• [WHAT IS EXPECTED]
Among the entries below, one stretch runs from the line that contains "(stmt-QuantumFields-27366)**, skeleton K3" through the line that contains "NAME, none edited.". Repeat that stretch exactly, ends included, and only that.

(Data excerpts)
━━━
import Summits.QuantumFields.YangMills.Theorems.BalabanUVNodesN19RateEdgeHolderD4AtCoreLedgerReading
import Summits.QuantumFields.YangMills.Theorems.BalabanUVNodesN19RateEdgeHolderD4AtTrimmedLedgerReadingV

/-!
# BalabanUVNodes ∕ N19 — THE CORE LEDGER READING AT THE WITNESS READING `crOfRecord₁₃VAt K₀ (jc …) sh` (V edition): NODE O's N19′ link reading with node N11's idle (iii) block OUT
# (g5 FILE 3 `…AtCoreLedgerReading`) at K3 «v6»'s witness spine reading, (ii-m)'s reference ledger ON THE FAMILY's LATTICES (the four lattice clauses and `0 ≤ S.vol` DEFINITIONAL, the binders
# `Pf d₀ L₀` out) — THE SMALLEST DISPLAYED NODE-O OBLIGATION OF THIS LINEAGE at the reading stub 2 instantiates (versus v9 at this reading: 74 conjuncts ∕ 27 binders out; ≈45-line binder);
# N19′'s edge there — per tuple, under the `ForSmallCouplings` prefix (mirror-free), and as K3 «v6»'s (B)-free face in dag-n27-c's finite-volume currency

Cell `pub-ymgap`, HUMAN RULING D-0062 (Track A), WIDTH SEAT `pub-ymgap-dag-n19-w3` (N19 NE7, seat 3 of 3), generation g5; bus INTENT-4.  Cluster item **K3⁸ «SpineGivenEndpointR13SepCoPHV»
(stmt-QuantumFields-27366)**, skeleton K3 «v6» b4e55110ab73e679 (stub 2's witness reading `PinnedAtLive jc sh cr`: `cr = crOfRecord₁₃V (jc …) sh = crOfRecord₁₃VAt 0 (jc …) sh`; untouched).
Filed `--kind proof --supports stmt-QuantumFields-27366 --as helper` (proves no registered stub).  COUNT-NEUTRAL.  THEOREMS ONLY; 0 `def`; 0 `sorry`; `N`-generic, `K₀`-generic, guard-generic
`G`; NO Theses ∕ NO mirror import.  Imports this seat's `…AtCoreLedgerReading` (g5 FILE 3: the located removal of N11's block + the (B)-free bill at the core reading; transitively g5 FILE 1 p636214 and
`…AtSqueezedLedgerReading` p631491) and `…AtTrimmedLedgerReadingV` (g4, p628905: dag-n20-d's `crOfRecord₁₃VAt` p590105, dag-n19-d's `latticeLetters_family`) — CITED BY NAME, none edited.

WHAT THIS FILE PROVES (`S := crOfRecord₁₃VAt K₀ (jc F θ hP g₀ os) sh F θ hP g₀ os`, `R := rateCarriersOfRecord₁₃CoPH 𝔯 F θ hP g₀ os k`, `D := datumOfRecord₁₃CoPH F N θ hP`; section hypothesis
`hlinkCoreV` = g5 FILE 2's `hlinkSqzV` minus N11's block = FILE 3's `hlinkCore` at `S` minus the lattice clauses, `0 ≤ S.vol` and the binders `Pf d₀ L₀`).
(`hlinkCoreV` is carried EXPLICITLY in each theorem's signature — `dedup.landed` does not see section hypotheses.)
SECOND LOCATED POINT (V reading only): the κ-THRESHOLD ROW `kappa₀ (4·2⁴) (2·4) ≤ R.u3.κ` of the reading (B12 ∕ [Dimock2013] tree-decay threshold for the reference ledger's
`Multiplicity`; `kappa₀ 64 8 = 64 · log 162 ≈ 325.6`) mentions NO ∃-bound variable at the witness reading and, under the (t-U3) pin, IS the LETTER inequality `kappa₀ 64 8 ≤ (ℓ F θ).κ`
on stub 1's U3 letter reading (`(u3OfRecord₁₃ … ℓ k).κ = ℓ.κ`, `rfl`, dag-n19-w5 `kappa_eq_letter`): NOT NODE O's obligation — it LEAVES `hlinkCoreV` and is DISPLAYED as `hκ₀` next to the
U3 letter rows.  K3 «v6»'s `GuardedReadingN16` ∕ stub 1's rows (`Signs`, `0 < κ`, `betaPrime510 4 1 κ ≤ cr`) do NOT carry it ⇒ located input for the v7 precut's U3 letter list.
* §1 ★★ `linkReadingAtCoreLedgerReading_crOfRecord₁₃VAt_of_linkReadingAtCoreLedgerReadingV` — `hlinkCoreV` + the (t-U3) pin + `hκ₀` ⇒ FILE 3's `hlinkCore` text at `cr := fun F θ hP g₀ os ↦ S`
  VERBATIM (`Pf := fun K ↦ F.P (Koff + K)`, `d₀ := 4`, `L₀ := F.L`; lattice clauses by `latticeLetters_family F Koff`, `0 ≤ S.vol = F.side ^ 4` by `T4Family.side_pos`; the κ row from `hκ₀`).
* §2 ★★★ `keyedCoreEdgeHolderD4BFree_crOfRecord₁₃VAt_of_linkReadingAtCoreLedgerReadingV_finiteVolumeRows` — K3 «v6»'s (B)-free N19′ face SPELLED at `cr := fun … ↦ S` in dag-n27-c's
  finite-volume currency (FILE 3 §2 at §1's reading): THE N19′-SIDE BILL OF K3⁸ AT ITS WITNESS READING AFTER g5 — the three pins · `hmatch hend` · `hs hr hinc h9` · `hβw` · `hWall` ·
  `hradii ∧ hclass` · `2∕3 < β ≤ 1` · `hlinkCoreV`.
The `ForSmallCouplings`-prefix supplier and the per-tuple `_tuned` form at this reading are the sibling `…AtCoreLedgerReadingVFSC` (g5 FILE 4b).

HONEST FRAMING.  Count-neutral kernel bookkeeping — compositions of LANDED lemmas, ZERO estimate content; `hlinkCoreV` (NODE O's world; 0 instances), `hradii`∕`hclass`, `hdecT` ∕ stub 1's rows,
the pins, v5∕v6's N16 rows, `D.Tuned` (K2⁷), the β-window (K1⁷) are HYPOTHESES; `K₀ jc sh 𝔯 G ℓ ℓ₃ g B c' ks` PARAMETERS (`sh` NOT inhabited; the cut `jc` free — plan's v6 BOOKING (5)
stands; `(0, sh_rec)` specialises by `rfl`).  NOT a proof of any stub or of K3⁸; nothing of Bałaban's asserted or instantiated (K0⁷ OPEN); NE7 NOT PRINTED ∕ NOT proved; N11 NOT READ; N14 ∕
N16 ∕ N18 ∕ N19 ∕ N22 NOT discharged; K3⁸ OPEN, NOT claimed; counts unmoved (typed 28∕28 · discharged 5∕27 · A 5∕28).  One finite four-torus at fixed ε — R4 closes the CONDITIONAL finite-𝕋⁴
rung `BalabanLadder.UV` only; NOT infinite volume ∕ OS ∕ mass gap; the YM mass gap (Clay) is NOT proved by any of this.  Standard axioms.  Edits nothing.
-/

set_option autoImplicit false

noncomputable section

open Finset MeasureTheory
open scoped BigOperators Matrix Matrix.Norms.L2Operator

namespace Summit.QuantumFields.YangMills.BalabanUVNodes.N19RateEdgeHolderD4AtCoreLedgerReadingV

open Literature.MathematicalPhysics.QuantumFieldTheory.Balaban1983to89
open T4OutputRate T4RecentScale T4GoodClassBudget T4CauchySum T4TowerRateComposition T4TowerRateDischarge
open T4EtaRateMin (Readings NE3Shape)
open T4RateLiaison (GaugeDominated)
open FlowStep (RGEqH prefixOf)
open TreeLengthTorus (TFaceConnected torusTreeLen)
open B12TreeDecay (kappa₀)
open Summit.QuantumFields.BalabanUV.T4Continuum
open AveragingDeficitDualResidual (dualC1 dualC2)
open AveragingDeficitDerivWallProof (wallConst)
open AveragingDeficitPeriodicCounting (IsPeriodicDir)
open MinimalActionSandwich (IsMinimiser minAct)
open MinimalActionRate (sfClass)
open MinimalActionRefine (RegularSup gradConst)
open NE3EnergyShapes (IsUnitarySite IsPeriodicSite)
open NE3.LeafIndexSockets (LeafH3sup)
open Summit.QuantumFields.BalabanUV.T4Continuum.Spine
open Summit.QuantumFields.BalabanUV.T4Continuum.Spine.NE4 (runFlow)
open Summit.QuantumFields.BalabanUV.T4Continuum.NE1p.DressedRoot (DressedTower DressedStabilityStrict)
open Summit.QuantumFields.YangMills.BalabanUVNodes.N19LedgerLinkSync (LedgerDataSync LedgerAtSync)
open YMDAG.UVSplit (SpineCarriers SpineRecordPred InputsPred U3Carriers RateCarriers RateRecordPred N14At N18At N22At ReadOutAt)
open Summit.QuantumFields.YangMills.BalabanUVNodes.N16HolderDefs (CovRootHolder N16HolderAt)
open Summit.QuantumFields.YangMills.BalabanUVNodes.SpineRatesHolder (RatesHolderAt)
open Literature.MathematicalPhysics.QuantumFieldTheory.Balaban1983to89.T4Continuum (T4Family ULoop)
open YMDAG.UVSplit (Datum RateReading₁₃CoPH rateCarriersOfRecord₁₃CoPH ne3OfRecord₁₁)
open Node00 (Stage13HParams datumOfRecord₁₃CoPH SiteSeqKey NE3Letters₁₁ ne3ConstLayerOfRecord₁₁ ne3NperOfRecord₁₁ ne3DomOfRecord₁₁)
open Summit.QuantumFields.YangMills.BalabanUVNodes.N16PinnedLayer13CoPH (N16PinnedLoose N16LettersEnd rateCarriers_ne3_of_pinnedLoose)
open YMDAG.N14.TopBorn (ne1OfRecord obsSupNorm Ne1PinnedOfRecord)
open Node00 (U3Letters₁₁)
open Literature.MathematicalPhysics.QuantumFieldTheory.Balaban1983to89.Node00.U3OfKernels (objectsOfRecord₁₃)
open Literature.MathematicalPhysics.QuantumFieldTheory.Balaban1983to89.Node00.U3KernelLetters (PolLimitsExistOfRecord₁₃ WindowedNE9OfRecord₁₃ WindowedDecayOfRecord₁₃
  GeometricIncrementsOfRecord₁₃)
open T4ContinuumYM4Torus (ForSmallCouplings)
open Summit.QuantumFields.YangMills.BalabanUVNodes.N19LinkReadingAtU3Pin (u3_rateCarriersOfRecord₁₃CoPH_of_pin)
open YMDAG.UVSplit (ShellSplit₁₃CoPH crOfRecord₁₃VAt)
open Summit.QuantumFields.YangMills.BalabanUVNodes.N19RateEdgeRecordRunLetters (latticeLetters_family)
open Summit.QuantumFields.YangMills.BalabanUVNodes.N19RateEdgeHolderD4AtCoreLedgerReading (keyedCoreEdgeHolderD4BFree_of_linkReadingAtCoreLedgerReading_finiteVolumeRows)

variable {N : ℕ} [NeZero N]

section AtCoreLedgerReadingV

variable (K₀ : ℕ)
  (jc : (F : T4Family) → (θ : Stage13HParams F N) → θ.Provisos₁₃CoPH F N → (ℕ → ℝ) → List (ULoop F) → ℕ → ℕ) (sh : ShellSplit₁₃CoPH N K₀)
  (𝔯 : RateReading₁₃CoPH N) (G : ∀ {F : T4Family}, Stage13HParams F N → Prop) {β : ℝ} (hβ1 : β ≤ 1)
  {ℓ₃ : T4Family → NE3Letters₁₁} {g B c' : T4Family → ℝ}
━━━
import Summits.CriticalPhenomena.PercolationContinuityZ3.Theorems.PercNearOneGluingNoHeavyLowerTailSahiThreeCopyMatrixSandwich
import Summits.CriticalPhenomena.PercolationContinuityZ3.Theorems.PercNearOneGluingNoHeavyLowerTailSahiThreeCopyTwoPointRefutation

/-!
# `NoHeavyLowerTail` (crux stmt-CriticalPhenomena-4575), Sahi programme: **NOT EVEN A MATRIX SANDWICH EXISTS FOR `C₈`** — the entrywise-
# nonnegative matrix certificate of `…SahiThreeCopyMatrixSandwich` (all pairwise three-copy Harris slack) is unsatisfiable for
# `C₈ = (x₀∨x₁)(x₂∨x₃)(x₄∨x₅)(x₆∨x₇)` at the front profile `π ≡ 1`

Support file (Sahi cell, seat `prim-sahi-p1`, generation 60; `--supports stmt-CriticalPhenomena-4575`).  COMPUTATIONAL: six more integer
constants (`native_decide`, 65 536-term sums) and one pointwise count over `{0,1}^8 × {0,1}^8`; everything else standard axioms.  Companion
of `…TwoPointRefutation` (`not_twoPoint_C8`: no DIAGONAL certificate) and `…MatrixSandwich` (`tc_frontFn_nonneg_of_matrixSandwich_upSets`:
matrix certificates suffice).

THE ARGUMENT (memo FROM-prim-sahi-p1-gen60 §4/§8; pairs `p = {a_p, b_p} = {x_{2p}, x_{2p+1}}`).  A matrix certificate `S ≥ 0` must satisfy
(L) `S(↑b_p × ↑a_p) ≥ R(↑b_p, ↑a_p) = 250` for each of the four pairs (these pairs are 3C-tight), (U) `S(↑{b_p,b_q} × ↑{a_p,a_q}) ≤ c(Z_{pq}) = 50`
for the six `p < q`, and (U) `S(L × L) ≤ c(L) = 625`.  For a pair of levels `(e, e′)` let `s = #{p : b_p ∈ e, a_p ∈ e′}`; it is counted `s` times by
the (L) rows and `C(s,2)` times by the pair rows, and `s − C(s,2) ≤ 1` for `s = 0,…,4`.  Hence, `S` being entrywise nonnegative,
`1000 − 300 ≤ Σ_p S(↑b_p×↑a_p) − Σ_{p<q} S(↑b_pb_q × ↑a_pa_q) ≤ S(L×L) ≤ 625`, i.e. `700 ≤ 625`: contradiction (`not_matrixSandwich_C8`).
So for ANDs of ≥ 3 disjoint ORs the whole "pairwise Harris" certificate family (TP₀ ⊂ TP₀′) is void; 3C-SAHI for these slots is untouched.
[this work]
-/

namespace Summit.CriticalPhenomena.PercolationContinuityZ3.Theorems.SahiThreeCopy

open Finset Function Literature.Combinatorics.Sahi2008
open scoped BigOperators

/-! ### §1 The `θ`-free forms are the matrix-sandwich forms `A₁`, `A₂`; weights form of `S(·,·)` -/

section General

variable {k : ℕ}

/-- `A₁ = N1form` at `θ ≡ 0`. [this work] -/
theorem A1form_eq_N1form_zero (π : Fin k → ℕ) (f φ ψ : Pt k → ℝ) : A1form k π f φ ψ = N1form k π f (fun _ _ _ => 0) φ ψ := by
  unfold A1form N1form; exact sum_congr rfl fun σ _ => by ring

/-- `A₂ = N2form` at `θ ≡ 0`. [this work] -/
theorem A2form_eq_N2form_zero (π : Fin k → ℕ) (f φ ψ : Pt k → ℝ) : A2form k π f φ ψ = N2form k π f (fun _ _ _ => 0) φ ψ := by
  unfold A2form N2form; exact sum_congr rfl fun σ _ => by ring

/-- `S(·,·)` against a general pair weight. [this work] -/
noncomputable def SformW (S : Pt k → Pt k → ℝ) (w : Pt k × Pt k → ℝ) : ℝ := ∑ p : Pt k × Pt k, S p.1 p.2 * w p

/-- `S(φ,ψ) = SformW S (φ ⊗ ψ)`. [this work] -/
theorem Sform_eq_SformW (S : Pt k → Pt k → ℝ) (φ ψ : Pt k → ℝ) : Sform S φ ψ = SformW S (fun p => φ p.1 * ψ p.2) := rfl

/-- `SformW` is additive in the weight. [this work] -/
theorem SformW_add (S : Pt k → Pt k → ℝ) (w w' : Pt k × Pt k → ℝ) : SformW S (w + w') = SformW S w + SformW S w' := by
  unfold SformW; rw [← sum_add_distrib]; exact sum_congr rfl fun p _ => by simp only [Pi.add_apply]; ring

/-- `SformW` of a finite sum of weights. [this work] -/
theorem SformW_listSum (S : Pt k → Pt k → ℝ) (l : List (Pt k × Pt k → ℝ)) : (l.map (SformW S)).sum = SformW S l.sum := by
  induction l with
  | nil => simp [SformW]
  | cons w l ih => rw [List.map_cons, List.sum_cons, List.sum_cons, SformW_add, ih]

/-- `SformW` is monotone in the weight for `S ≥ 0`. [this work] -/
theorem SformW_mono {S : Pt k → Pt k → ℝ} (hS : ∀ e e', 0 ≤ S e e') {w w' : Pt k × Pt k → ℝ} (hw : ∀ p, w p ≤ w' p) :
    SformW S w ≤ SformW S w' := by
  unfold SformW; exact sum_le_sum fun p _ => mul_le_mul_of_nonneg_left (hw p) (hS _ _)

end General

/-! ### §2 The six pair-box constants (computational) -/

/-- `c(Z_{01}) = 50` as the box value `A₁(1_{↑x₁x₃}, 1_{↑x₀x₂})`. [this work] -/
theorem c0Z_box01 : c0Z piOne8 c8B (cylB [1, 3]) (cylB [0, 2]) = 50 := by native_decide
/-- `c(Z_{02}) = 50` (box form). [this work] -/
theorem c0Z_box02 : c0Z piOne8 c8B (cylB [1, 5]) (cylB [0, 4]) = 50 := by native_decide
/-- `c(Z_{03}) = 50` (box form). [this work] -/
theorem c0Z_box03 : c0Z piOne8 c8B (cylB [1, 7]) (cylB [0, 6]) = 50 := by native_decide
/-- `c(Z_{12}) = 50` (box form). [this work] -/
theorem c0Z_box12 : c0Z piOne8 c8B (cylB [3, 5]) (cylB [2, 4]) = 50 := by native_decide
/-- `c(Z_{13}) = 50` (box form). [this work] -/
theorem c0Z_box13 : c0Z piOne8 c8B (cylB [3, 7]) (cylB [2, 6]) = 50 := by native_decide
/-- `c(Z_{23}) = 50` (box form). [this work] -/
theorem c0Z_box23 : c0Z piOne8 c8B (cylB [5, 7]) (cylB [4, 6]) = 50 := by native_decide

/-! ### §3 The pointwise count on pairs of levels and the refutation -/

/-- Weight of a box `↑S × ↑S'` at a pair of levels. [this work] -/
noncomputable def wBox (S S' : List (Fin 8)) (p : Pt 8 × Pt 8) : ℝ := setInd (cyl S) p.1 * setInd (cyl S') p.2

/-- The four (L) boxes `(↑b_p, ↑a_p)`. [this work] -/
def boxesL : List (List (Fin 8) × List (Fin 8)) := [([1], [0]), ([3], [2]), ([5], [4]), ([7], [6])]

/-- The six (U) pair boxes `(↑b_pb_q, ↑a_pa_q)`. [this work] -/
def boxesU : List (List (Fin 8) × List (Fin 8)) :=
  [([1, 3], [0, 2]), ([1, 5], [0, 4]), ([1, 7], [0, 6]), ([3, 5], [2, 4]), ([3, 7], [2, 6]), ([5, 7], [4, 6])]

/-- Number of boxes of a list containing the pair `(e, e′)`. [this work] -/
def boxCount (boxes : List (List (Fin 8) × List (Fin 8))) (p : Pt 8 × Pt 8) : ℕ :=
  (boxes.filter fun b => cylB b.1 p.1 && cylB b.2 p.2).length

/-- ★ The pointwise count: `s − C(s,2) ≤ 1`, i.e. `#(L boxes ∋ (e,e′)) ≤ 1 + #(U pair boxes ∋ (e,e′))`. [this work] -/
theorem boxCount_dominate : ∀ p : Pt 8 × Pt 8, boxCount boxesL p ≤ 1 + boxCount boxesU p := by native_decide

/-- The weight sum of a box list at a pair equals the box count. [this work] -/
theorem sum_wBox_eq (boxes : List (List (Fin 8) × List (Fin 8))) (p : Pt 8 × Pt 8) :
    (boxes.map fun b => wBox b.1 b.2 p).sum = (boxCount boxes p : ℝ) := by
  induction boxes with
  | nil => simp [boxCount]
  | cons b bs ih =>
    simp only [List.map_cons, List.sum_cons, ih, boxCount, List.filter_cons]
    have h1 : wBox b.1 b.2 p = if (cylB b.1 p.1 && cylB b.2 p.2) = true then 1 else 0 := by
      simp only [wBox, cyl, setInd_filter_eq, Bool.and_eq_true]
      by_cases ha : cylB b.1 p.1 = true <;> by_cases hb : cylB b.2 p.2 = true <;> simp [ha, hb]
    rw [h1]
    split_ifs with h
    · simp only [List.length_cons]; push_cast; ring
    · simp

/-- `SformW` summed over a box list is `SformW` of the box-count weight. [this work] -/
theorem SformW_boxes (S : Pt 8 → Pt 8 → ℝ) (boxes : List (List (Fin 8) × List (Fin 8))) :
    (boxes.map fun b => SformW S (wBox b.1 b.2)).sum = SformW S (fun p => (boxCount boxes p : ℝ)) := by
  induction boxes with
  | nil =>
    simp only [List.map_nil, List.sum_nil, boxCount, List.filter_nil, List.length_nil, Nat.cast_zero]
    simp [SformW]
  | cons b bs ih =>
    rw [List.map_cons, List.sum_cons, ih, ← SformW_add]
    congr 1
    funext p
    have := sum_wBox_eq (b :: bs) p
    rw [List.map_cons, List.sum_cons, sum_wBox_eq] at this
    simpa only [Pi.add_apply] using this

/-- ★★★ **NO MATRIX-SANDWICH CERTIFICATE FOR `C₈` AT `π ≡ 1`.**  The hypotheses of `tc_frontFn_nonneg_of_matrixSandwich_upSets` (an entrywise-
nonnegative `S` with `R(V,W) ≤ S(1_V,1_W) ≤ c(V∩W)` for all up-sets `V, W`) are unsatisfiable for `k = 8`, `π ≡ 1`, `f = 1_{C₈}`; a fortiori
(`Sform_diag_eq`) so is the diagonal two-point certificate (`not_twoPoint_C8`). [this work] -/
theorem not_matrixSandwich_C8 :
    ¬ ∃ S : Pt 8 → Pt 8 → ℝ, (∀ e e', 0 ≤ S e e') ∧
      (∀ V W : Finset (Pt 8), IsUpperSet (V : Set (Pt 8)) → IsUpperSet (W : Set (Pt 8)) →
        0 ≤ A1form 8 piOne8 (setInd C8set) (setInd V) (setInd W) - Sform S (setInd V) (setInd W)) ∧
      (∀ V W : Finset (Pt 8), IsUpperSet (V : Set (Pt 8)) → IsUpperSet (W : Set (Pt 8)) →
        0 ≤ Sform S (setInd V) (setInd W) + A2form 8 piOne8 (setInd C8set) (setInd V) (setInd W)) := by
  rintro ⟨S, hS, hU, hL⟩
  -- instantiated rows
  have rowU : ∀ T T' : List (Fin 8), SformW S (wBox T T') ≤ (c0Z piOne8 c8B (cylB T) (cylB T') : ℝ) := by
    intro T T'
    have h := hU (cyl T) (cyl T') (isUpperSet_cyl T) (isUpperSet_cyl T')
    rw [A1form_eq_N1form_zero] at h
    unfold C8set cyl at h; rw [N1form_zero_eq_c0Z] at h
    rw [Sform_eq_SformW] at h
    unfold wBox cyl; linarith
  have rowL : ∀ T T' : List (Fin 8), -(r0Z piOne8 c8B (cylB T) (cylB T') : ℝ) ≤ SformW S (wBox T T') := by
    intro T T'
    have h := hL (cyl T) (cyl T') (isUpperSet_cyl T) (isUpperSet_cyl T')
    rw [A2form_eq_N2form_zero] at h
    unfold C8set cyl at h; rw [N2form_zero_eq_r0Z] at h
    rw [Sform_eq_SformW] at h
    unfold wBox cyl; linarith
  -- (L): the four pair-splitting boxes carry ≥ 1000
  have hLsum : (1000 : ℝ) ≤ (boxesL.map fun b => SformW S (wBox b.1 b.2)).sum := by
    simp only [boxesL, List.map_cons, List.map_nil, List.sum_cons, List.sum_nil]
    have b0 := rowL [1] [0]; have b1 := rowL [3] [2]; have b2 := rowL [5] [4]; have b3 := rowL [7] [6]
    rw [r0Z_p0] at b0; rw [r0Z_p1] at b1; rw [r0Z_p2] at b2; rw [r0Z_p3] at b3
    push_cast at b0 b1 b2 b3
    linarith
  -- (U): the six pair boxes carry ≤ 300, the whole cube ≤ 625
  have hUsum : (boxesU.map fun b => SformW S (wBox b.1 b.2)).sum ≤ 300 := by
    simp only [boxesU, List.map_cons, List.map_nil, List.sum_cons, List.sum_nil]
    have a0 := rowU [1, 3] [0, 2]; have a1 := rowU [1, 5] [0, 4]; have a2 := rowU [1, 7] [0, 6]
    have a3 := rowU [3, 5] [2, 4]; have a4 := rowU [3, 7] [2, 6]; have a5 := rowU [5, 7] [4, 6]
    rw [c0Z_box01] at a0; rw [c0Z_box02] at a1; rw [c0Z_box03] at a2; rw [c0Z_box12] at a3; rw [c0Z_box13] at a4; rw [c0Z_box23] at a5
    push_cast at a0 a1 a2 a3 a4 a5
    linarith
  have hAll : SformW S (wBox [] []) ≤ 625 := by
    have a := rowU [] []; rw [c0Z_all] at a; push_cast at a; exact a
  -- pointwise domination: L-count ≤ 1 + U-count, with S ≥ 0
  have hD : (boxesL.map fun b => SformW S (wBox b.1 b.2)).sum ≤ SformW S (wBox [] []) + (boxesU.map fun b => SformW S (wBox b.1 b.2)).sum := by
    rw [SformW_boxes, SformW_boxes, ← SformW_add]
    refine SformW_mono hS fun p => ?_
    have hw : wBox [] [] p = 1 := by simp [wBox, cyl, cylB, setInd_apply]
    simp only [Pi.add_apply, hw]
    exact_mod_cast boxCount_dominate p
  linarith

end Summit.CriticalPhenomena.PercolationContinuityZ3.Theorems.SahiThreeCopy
━━━
• [RESPONSE BOX]
(stmt-QuantumFields-27366)**, skeleton K3 «v6» b4e55110ab73e679 (stub 2's witness reading `PinnedAtLive jc sh cr`: `cr = crOfRecord₁₃V (jc …) sh = crOfRecord₁₃VAt 0 (jc …) sh`; untouched).
Filed `--kind proof --supports stmt-QuantumFields-27366 --as helper` (proves no registered stub).  COUNT-NEUTRAL.  THEOREMS ONLY; 0 `def`; 0 `sorry`; `N`-generic, `K₀`-generic, guard-generic
`G`; NO Theses ∕ NO mirror import.  Imports this seat's `…AtCoreLedgerReading` (g5 FILE 3: the located removal of N11's block + the (B)-free bill at the core reading; transitively g5 FILE 1 p636214 and
`…AtSqueezedLedgerReading` p631491) and `…AtTrimmedLedgerReadingV` (g4, p628905: dag-n20-d's `crOfRecord₁₃VAt` p590105, dag-n19-d's `latticeLetters_family`) — CITED BY NAME, none edited.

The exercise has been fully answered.